BEGIN
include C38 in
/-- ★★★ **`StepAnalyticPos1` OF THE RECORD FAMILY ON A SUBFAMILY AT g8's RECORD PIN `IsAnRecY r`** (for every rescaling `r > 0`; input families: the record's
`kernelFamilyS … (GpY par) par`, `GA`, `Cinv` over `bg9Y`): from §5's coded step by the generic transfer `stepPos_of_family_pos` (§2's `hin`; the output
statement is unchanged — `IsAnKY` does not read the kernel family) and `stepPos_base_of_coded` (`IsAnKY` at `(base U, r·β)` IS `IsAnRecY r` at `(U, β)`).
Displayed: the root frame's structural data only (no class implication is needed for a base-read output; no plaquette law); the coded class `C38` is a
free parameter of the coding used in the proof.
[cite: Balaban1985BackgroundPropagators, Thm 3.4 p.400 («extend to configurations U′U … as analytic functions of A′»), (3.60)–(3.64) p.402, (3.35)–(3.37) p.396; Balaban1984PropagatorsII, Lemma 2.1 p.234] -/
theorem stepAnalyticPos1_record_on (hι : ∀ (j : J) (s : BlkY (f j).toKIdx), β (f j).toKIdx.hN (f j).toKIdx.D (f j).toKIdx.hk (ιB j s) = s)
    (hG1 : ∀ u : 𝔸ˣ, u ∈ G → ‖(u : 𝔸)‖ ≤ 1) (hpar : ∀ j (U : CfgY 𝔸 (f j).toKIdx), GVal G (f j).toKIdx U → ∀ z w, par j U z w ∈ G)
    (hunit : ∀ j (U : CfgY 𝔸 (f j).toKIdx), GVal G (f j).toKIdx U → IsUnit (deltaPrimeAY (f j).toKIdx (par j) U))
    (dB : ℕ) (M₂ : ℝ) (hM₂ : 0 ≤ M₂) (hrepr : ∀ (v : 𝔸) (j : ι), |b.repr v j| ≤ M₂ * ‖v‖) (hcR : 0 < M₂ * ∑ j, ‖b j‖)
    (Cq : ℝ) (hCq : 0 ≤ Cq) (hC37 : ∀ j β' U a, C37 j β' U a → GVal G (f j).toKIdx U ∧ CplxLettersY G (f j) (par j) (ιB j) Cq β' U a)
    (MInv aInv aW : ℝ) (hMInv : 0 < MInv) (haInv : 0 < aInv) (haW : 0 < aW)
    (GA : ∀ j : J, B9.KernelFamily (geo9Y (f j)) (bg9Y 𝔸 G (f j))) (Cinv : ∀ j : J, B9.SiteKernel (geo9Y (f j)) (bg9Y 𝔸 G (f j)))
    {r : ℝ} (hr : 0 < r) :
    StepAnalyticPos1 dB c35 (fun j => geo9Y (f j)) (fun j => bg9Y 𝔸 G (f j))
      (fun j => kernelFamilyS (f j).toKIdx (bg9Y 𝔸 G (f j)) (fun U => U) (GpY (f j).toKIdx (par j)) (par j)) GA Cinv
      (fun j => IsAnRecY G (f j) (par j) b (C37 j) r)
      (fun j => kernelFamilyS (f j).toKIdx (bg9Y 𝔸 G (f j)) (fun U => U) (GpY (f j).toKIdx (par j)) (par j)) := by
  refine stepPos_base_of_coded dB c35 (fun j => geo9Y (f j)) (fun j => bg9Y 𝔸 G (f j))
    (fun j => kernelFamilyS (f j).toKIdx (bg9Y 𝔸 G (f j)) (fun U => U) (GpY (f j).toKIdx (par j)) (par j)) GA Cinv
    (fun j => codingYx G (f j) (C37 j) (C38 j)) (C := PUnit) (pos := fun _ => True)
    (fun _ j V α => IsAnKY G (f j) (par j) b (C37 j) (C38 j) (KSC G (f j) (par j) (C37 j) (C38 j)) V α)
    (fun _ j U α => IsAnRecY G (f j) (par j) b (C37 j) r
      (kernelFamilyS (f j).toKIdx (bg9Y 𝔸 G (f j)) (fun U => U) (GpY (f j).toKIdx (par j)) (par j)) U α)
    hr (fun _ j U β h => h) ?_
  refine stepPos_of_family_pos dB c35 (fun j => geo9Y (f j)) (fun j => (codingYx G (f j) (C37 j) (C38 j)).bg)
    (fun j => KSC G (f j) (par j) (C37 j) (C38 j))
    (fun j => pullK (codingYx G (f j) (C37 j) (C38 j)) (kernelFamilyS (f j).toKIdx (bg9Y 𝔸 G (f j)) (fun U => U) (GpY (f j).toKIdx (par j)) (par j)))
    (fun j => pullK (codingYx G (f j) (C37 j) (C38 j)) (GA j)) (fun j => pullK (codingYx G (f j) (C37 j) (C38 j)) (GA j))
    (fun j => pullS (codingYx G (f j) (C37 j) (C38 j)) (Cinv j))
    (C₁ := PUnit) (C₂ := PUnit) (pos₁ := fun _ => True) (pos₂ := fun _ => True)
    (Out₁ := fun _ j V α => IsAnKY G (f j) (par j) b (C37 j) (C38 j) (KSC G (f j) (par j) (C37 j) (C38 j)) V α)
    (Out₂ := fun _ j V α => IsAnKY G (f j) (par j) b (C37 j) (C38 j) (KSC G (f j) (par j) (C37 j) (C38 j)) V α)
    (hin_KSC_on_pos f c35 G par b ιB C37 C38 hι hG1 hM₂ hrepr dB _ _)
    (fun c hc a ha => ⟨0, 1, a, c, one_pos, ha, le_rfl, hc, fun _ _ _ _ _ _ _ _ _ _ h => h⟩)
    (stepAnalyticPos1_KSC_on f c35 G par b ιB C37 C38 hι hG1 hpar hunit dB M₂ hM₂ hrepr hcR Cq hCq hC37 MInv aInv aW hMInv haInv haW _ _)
END
Problem
Set down, exactly as they appear above, all lines from the one that has "families: the record's" down to the one that has "(MInv aInv aW", including those two and no others.

Result for this task
/-- ★★★ **`StepAnalyticPos1` OF THE RECORD FAMILY ON A SUBFAMILY AT g8's RECORD PIN `IsAnRecY r`** (for every rescaling `r > 0`; input families: the record's
`kernelFamilyS … (GpY par) par`, `GA`, `Cinv` over `bg9Y`): from §5's coded step by the generic transfer `stepPos_of_family_pos` (§2's `hin`; the output
statement is unchanged — `IsAnKY` does not read the kernel family) and `stepPos_base_of_coded` (`IsAnKY` at `(base U, r·β)` IS `IsAnRecY r` at `(U, β)`).
Displayed: the root frame's structural data only (no class implication is needed for a base-read output; no plaquette law); the coded class `C38` is a
free parameter of the coding used in the proof.
[cite: Balaban1985BackgroundPropagators, Thm 3.4 p.400 («extend to configurations U′U … as analytic functions of A′»), (3.60)–(3.64) p.402, (3.35)–(3.37) p.396; Balaban1984PropagatorsII, Lemma 2.1 p.234] -/
theorem stepAnalyticPos1_record_on (hι : ∀ (j : J) (s : BlkY (f j).toKIdx), β (f j).toKIdx.hN (f j).toKIdx.D (f j).toKIdx.hk (ιB j s) = s)
    (hG1 : ∀ u : 𝔸ˣ, u ∈ G → ‖(u : 𝔸)‖ ≤ 1) (hpar : ∀ j (U : CfgY 𝔸 (f j).toKIdx), GVal G (f j).toKIdx U → ∀ z w, par j U z w ∈ G)
    (hunit : ∀ j (U : CfgY 𝔸 (f j).toKIdx), GVal G (f j).toKIdx U → IsUnit (deltaPrimeAY (f j).toKIdx (par j) U))
    (dB : ℕ) (M₂ : ℝ) (hM₂ : 0 ≤ M₂) (hrepr : ∀ (v : 𝔸) (j : ι), |b.repr v j| ≤ M₂ * ‖v‖) (hcR : 0 < M₂ * ∑ j, ‖b j‖)
    (Cq : ℝ) (hCq : 0 ≤ Cq) (hC37 : ∀ j β' U a, C37 j β' U a → GVal G (f j).toKIdx U ∧ CplxLettersY G (f j) (par j) (ιB j) Cq β' U a)
    (MInv aInv aW : ℝ) (hMInv : 0 < MInv) (haInv : 0 < aInv) (haW : 0 < aW)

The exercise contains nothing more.